━━━ PROVIDED ENTRIES ━━━
import Literature.NumberTheory.EllipticCurves.EisensteinSeriesNebentypusLevelRaisedLargeWeight
import HarnessLib

/-!
# All constant terms of `F₂ = E_k^{𝟙,χ} - E_k^{𝟙,χ}(M·)` vanish modulo `𝔪` in every weight of
# Billerey–Menares 2016, Thm. 2.2, at every ODD prime `p` (including `p = 3`)

Topic `Literature/NumberTheory/EllipticCurves`; namespace
`Literature.NumberTheory.EllipticCurves.ModularForms`.  THEOREMS ONLY (no definition, no named
fact).

`EisensteinSeriesNebentypusLevelRaisedLargeWeight` proves the vanishing modulo `𝔪` of all the
constant terms of `F₂ = eisensteinLevelRaised N k χ M` (`= E` of Billerey–Menares 2016, proof of
Thm. 2.2) in the Billerey–Menares weights for `p ≥ 5`
(`exists_tendsto_eisensteinLevelRaised_slash_valuation_lt_one_of_weight`, `…_corner`).  This file
adds the prime `p = 3`, where the weights are `k ∈ {3, 4} = {p, p + 1}`:

* `k = 3 = p`: `B_{3,χ} ∈ 3 ℤ_{(3)}[χ]` is the case `p = 3` of
  `exists_generalizedBernoulli_prime_eq_mul` (any odd `p`);
* `k = 4 = p + 1`, `χ ≠ 𝟙` (`generalizedBernoulli_four_mem_subring_of_ne_one`): in
  `N³ B₄(c/N) = c⁴/N - 2c³ + c²N - N³/30` (`bernoulli_four_eval`) only the constant `-N³/30` is
  not `3`-integral, and it is killed by `∑_c χ(c) = 0`;
* `k = 4`, `χ = 𝟙` (so `N = 1`; the von Staudt corner `(p - 1) ∣ k` of B–M 2016 at `p = 3`):
  `-(B₄/16)(M⁴ - 1) = (M² - 1)(M² + 1)/480 ∈ 3 ℤ_{(3)}` as soon as `M² ≡ 1 (mod 9)`
  (`exists_bernoulli_four_div_mul_pow_sub_one_eq_mul`),

and assembles (`exists_tendsto_eisensteinLevelRaised_slash_valuation_lt_one_odd`) the statement
for every odd prime `p`, `p ∤ N`, `χ` primitive modulo `N`, `M ∤ Np` prime, `χ(M)M^k ≡ 1 (mod 𝔪)`,
`k ∈ {p, p + 1} ∪ [3, p - 1]`, with the von Staudt clause "`(p - 1) ∣ k` and `N = 1` ⟹
`M^{p-1} ≡ 1 (mod p²)`" — exactly the hypotheses of Billerey–Menares 2016, Thm. 2.2 as rendered in
`Literature.NumberTheory.EllipticCurves.BillereyMenares2016_thm22_exists_newform_odd`.

## References

* N. Billerey, R. Menares, *On the modularity of reducible mod `l` Galois representations*, Math.
  Res. Lett. 23 (2016), §2, Thm. 2.2 and its proof; Prop. 1.2. [BillereyMenares2016]
* L. C. Washington, *Introduction to Cyclotomic Fields*, GTM 83 (1997), Thm. 5.10, §5.3.
  [Washington1997]
-/

noncomputable section

open Complex UpperHalfPlane Filter Finset ModularForm CongruenceSubgroup Matrix
  Matrix.SpecialLinearGroup
open scoped Real NNReal MatrixGroups Topology
open Literature.NumberTheory.LFunctions WithZero

namespace Literature.NumberTheory.EllipticCurves.ModularForms

/-! ### `p = 3`: the Bernoulli numbers `B_{4,χ}` and `B₄ (M⁴ - 1)` -/

section Three

/-- `B₄(x) = x⁴ - 2x³ + x² - 1/30`. [folklore] -/
theorem bernoulli_four_eval (x : ℚ) :
    (Polynomial.bernoulli 4).eval x = x ^ 4 - 2 * x ^ 3 + x ^ 2 - 1 / 30 := by
  rw [Polynomial.bernoulli_def]
  simp only [Finset.sum_range_succ, Finset.sum_range_zero, Polynomial.eval_add,
    Polynomial.eval_monomial, zero_add]
  rw [bernoulli_zero, bernoulli_one, bernoulli_eq_bernoulli'_of_ne_one (by norm_num : (2 : ℕ) ≠ 1),
    bernoulli_eq_bernoulli'_of_ne_one (by norm_num : (3 : ℕ) ≠ 1),
    bernoulli_eq_bernoulli'_of_ne_one (by norm_num : (4 : ℕ) ≠ 1), bernoulli'_two,
    bernoulli'_three, bernoulli'_four]
  norm_num [Nat.choose]
  ring

/-- **`N³ B₄(c/N) = r + N³ B₄` with `r = c⁴/N - 2c³ + c²N` `3`-integral** (`3 ∤ N`).
[cite: Washington1997, §5.3] -/
theorem exists_genBernoulliCoeff_four_eq {p : ℕ} [Fact p.Prime] (hp3 : p = 3) {N : ℕ}
    (hN : ¬ p ∣ N) (c : ℕ) :
    ∃ r : ℚ, Rat.padicValuation p r ≤ 1 ∧
      genBernoulliCoeff 4 N c = r + (N : ℚ) ^ 3 * bernoulli 4 := by
  subst hp3
  have hvN : Rat.padicValuation 3 (N : ℚ) = 1 := padicValuation_natCast_eq_one hN
  set x : ℚ := (c : ℚ) / N with hx
  have hvx : Rat.padicValuation 3 x ≤ 1 := by
    rw [hx, map_div₀, hvN, div_one]; exact padicValuation_natCast_le_one c
  refine ⟨(N : ℚ) ^ 3 * (x ^ 4 - 2 * x ^ 3 + x ^ 2), ?_, ?_⟩
  · rw [map_mul, map_pow, hvN, one_pow, one_mul]
    refine (Valuation.map_add _ _ _).trans (max_le ?_ ?_)
    · refine (Valuation.map_sub_le _ ?_ ?_)
      · rw [map_pow]; exact pow_le_one' hvx _
      · rw [map_mul, map_pow]
        exact mul_le_one' (padicValuation_natCast_le_one (p := 3) 2) (pow_le_one' hvx _)
    · rw [map_pow]; exact pow_le_one' hvx _
  · rw [genBernoulliCoeff_of_one_le (by norm_num : 1 ≤ 4), bernoulli_four_eval,
      bernoulli_eq_bernoulli'_of_ne_one (by norm_num : (4 : ℕ) ≠ 1), bernoulli'_four]
    ring

/-- **`B_{4,χ}` is `3`-integral for `χ ≠ 𝟙`** (`3 ∤ N`): the non-integral part `N³ B₄ ∑_c χ(c)`
vanishes.  (The weight `k = 4 = p + 1` of Billerey–Menares 2016, Thm. 2.2 at `p = 3`.)
[cite: Washington1997, §5.3 (Thm. 5.11, Cor. 5.13)] [cite: BillereyMenares2016, §2, Thm. 2.2] -/
theorem generalizedBernoulli_four_mem_subring_of_ne_one {p : ℕ} [Fact p.Prime] (hp3 : p = 3)
    {R : Type*} [CommRing R] [IsDomain R] [Algebra ℚ R] {N : ℕ} [NeZero N]
    {χ : DirichletCharacter R N} (hχ1 : χ ≠ 1) (S : Subring R) (hχ : ∀ j, χ j ∈ S)
    (hS : ∀ q : ℚ, Rat.padicValuation p q ≤ 1 → algebraMap ℚ R q ∈ S) (hN : ¬ p ∣ N) :
    generalizedBernoulli 4 χ ∈ S := by
  choose r hr hr' using fun c ↦ exists_genBernoulliCoeff_four_eq hp3 hN c
  have hsum : generalizedBernoulli 4 χ = ∑ j : ZMod N, χ j * algebraMap ℚ R (r j.val) := by
    rw [generalizedBernoulli_eq_sum]
    have h : ∑ j : ZMod N, χ j * algebraMap ℚ R (genBernoulliCoeff 4 N j.val) =
        ∑ j : ZMod N, χ j * algebraMap ℚ R (r j.val) +
          algebraMap ℚ R ((N : ℚ) ^ 3 * bernoulli 4) * ∑ j : ZMod N, χ j := by
      rw [Finset.mul_sum, ← Finset.sum_add_distrib]
      refine Finset.sum_congr rfl fun j _ ↦ ?_
      rw [hr', map_add]
      ring
    rw [h, MulChar.sum_eq_zero_of_ne_one hχ1, mul_zero, add_zero]
  rw [hsum]
  exact Subring.sum_mem _ fun j _ ↦ Subring.mul_mem _ (hχ j) (hS _ (hr _))

/-- **The corner `(p, k, χ) = (3, 4, 𝟙)` of Billerey–Menares 2016, Thm. 2.2**: if
`M² ≡ 1 (mod 9)` then `-(B₄/16)(M⁴ - 1) = 3y` with `y` `3`-integral (`B₄ = -1/30` has
`v₃ = -1`, against `v₃(M⁴ - 1) = v₃(M² - 1) ≥ 2`). [cite: BillereyMenares2016, §2, Thm. 2.2]
[cite: Washington1997, Thm. 5.10] -/
theorem exists_bernoulli_four_div_mul_pow_sub_one_eq_mul {p : ℕ} [Fact p.Prime] (hp3 : p = 3)
    {M : ℕ} (hM : M ^ 2 % 9 = 1) :
    ∃ y : ℚ, Rat.padicValuation p y ≤ 1 ∧
      -(bernoulli 4) / (4 * 4) * ((M : ℚ) ^ 4 - 1) = 3 * y := by
  subst hp3
  have hM1 : 1 ≤ M ^ 2 := by
    by_contra h
    rw [not_le, Nat.lt_one_iff] at h
    rw [h, Nat.zero_mod] at hM
    exact zero_ne_one hM
  have hmod : 1 ≡ M ^ 2 [MOD 9] := by
    rw [Nat.ModEq, Nat.mod_eq_of_lt (by norm_num : 1 < 9), hM]
  obtain ⟨t, ht⟩ := (Nat.modEq_iff_dvd' hM1).mp hmod
  have hcast : ((M : ℚ)) ^ 2 - 1 = 9 * t := by
    have := congrArg (Nat.cast (R := ℚ)) ht
    push_cast [Nat.cast_sub hM1] at this
    linear_combination this
  refine ⟨(t : ℚ) * ((M : ℚ) ^ 2 + 1) / 160, ?_, ?_⟩
  · rw [map_div₀, map_mul]
    have h160 : Rat.padicValuation 3 (160 : ℚ) = 1 := by
      rw [show (160 : ℚ) = ((160 : ℕ) : ℚ) by norm_num]
      exact padicValuation_natCast_eq_one (by norm_num)
    rw [h160, div_one]
    refine mul_le_one' (padicValuation_natCast_le_one (p := 3) t) ?_
    refine Valuation.map_add_le _ ?_ (by rw [map_one])
    rw [map_pow]
    exact pow_le_one' (padicValuation_natCast_le_one (p := 3) M) _
  · rw [bernoulli_eq_bernoulli'_of_ne_one (by norm_num : (4 : ℕ) ≠ 1), bernoulli'_four]
    have h4 : ((M : ℚ)) ^ 4 - 1 = (((M : ℚ)) ^ 2 - 1) * (((M : ℚ)) ^ 2 + 1) := by ring
    rw [h4, hcast]
    ring

end Three

/-! ### All constant terms of `F₂` vanish modulo `𝔪`: every odd prime, every B–M weight -/

section Cusps

variable {N : ℕ} [NeZero N] (k : ℕ) (χ : DirichletCharacter ℂ N) (M : ℕ) [NeZero M]
variable {p : ℕ} [Fact p.Prime]

set_option maxHeartbeats 400000 in
/-- **All constant terms of `F₂ = E_k^{𝟙,χ} - E_k^{𝟙,χ}(M·)` vanish modulo `𝔪` under the
hypotheses of Billerey–Menares 2016, Thm. 2.2, at every odd prime `p`.**  Let `p ≠ 2`, `p ∤ N`,
`χ` primitive modulo `N`, `M` a prime with `M ≠ p`, `gcd(M, N) = 1`, `χ(M) M^k ≡ 1 (mod 𝔪)`,
`k ∈ {p, p + 1} ∪ [3, p - 1]`, and assume the von Staudt clause: if `(p - 1) ∣ k` and `N = 1`
then `M^{p-1} ≡ 1 (mod p²)`.  Then for every `γ ∈ SL₂(ℤ)`, `F₂ ∣_k γ → c_γ` at `i∞` with
`‖ι⁻¹(c_γ)‖_p < 1` — the step "`λ` divides … hence the reduction `F` of `E` modulo `λ` is
cuspidal" of the printed proof (p. 7), in all its cases: `p ≥ 5`
(`exists_tendsto_eisensteinLevelRaised_slash_valuation_lt_one_of_weight`, `…_corner`) and `p = 3`
(this file). [cite: BillereyMenares2016, §2, Thm. 2.2 (proof, p. 7) and Prop. 1.2]
[cite: Washington1997, Thm. 5.10, §5.3] -/
theorem exists_tendsto_eisensteinLevelRaised_slash_valuation_lt_one_odd
    (ι : PadicAlgCl p ≃+* ℂ) (hp2 : p ≠ 2) (hN : ¬ p ∣ N) (hχ : χ.IsPrimitive) (hk : 3 ≤ k)
    (hkw : k = p ∨ k = p + 1 ∨ (3 ≤ k ∧ k + 1 ≤ p))
    (hM : M.Prime) (hMp : M ≠ p) (hMN : M.Coprime N)
    (hcong : Valued.v (ι.symm ((χ (M : ZMod N) : ℂ) * (M : ℂ) ^ (k : ℤ)) - 1) < 1)
    (hvs : (p - 1) ∣ k → N = 1 → M ^ (p - 1) % p ^ 2 = 1) (γ : SL(2, ℤ)) :
    ∃ c : ℂ, Tendsto ((⇑(eisensteinLevelRaised N k χ M hk) : ℍ → ℂ) ∣[(k : ℤ)] γ) atImInfty (𝓝 c) ∧
      Valued.v (ι.symm c) < 1 := by
  have hp : p.Prime := Fact.out
  have hp3 : 3 ≤ p := by have := hp.two_le; omega
  -- the subring of `ι⁻¹`-integral complex numbers
  set S : Subring ℂ :=
    ((Valued.v (R := PadicAlgCl p)).valuationSubring.toSubring).comap ι.symm.toRingHom with hS
  have hmem : ∀ x : ℂ, x ∈ S ↔ Valued.v (ι.symm x) ≤ 1 := fun x ↦ by
    simp [hS, Valuation.mem_valuationSubring_iff]
  have hχS : ∀ j, χ j ∈ S := fun j ↦ (hmem _).2 (valuation_ringEquiv_symm_apply_le_one χ ι j)
  have hratS : ∀ q : ℚ, Rat.padicValuation p q ≤ 1 → algebraMap ℚ ℂ q ∈ S := fun q hq ↦
    (hmem _).2 (valuation_ringEquiv_symm_ratCast_le_one ι hq)
  -- off the corners it suffices that `-(B_{k,χ}/4k)` be `p`-integral
  have hoff : -(generalizedBernoulli k χ) / (4 * k) ∈ S →
      ∃ c : ℂ, Tendsto ((⇑(eisensteinLevelRaised N k χ M hk) : ℍ → ℂ) ∣[(k : ℤ)] γ) atImInfty
        (𝓝 c) ∧ Valued.v (ι.symm c) < 1 := fun hB ↦ by
    refine exists_tendsto_eisensteinLevelRaised_slash_valuation_lt_one_of_lt k χ M ι hk hM hMp
      hMN ?_ γ
    rw [map_mul, Valuation.map_mul]
    calc _ ≤ 1 * Valued.v (ι.symm (χ (M : ZMod N) * (M : ℂ) ^ (k : ℤ) - 1)) :=
          mul_le_mul' ((hmem _).1 hB) le_rfl
      _ < 1 := by rw [one_mul, map_sub, map_one]; exact hcong
  -- `p ∤ 4 m` for `p ∤ m`, and the division by `4k`
  have h4' : ¬ p ∣ 4 := fun h ↦ hp2 ((Nat.prime_dvd_prime_iff_eq hp Nat.prime_two).mp
    (hp.dvd_of_dvd_pow (show p ∣ 2 ^ 2 by simpa using h)))
  have h4 : ∀ {m : ℕ}, ¬ p ∣ m → ¬ p ∣ 4 * m := fun {m} hm h ↦ by
    rcases (Nat.Prime.dvd_mul hp).1 h with h4 | h4
    · exact h4' h4
    · exact hm h4
  have hcast : ∀ m : ℕ, (4 * (m : ℂ)) = ((4 * m : ℕ) : ℂ) := fun m ↦ by push_cast; ring
  -- a primitive trivial character has level `1`
  have hN1 : χ = 1 → N = 1 := fun h ↦ by
    have h1 := hχ
    rw [DirichletCharacter.isPrimitive_def, h, DirichletCharacter.conductor_one] at h1
    exact h1.symm
  rcases hkw with hkp | hkp | ⟨-, hkp⟩
  · -- ### `k = p`: `B_{p,χ} ∈ p S`, so `-(B_{p,χ}/4p) = -s/4 ∈ S`
    apply hoff
    rw [hkp]
    obtain ⟨s, hs, hBs⟩ := exists_generalizedBernoulli_prime_eq_mul hp2 χ S hχS hratS hN
    have hp0 : (p : ℂ) ≠ 0 := by exact_mod_cast hp.ne_zero
    have h1 : -(generalizedBernoulli p χ) / (4 * p) = -s / ((4 : ℕ) : ℂ) := by
      rw [hBs, map_natCast]
      field_simp
      push_cast
      ring
    rw [h1]
    exact neg_div_natCast_mem hratS hs h4'
  · -- ### `k = p + 1`
    rcases Nat.lt_or_ge p 5 with hp5 | hp5
    · -- `p = 3`, `k = 4`
      have hp3' : p = 3 := by
        rcases (show p = 3 ∨ p = 4 by omega) with h | h
        · exact h
        · exact absurd (h ▸ hp) (by decide)
      have hk4 : k = 4 := by omega
      subst hk4
      by_cases hχ1 : χ = 1
      · -- the corner `χ = 𝟙`, `N = 1`: `M² ≡ 1 (mod 9)`
        have hN1' := hN1 hχ1
        subst hN1'
        have hM2 : M ^ 2 % 9 = 1 := by
          have h := hvs (by rw [hp3']; decide) rfl
          rwa [hp3'] at h
        refine exists_tendsto_eisensteinLevelRaised_slash_valuation_lt_one_of_lt 4 χ M ι hk hM
          hMp hMN ?_ γ
        obtain ⟨y, hy, hy'⟩ := exists_bernoulli_four_div_mul_pow_sub_one_eq_mul hp3' hM2
        have hχ1v : χ (M : ZMod 1) = 1 := by
          rw [hχ1, MulChar.one_apply (isUnit_of_subsingleton _)]
        have hQ : -(generalizedBernoulli 4 χ) / (4 * ((4 : ℕ) : ℂ)) *
            (χ (M : ZMod 1) * (M : ℂ) ^ ((4 : ℕ) : ℤ) - 1) = (p : ℂ) * algebraMap ℚ ℂ y := by
          rw [hχ1v, one_mul, generalizedBernoulli_modOne, zpow_natCast, hp3']
          have h := congrArg (algebraMap ℚ ℂ) hy'
          simp only [map_mul, map_div₀, map_sub, map_pow, map_natCast, map_one, map_neg,
            map_ofNat] at h
          push_cast at h ⊢
          linear_combination h
        rw [hQ, map_mul, map_natCast, Valuation.map_mul]
        calc Valued.v (p : PadicAlgCl p) * Valued.v (ι.symm (algebraMap ℚ ℂ y))
            ≤ Valued.v (p : PadicAlgCl p) * 1 :=
            mul_le_mul' le_rfl (valuation_ringEquiv_symm_ratCast_le_one ι hy)
          _ < 1 := by rw [mul_one]; exact valuation_natCast_padicAlgCl_self_lt_one
      · -- `χ ≠ 𝟙`: `B_{4,χ}` is `3`-integral
        apply hoff
        rw [hcast]
        exact neg_div_natCast_mem hratS
          (generalizedBernoulli_four_mem_subring_of_ne_one hp3' hχ1 S hχS hratS hN)
          (by rw [hp3']; decide)
    · -- `p ≥ 5`
      apply hoff
      subst hkp
      rw [show ((p + 1 : ℕ) : ℂ) = (p + 1 : ℕ) from rfl, hcast]
      exact neg_div_natCast_mem hratS
        (generalizedBernoulli_prime_add_one_mem_subring hp5 χ S hχS hratS hN)
        (h4 fun h ↦ hp.one_lt.ne' (Nat.dvd_one.mp ((Nat.dvd_add_right (dvd_refl p)).mp h)))
  · -- ### `3 ≤ k ≤ p - 1`
    rcases Nat.lt_or_ge k (p - 1) with hlt | hge
    · -- `k < p - 1`: the window of B–M 2018
      apply hoff
      rw [hcast]
      exact neg_div_natCast_mem hratS (generalizedBernoulli_mem_subring χ S hχS hratS hN hlt)
        (h4 fun h ↦ by have := Nat.le_of_dvd (by omega) h; omega)
    · have hkp1 : k = p - 1 := by omega
      by_cases hχ1 : χ = 1
      · -- the corner `(k, χ) = (p - 1, 𝟙)`, `N = 1`: `M^{p-1} ≡ 1 (mod p²)`
        have hN1' := hN1 hχ1
        subst hN1'
        have hM2 : M ^ (p - 1) % p ^ 2 = 1 := hvs (hkp1 ▸ dvd_rfl) rfl
        exact exists_tendsto_eisensteinLevelRaised_slash_valuation_lt_one_corner k M χ ι hp2
          (by omega) hk hM hMp hM2 γ
      · apply hoff
        subst hkp1
        rw [hcast]
        exact neg_div_natCast_mem hratS
          (generalizedBernoulli_prime_sub_one_mem_subring hp2 hχ1 S hχS hratS hN)
          (h4 fun h ↦ by have := Nat.le_of_dvd (by omega) h; omega)

end Cusps

end Literature.NumberTheory.EllipticCurves.ModularForms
━━━
▸ **WHAT THE TASK REQUIRES**
Whenever the word "hypotheses" shows up in a line of the entries, list that line.

▸ **OUTPUT FOR THIS TASK**
`M^{p-1} ≡ 1 (mod p²)`" — exactly the hypotheses of Billerey–Menares 2016, Thm. 2.2 as rendered in
hypotheses of Billerey–Menares 2016, Thm. 2.2, at every odd prime `p`.**  Let `p ≠ 2`, `p ∤ N`,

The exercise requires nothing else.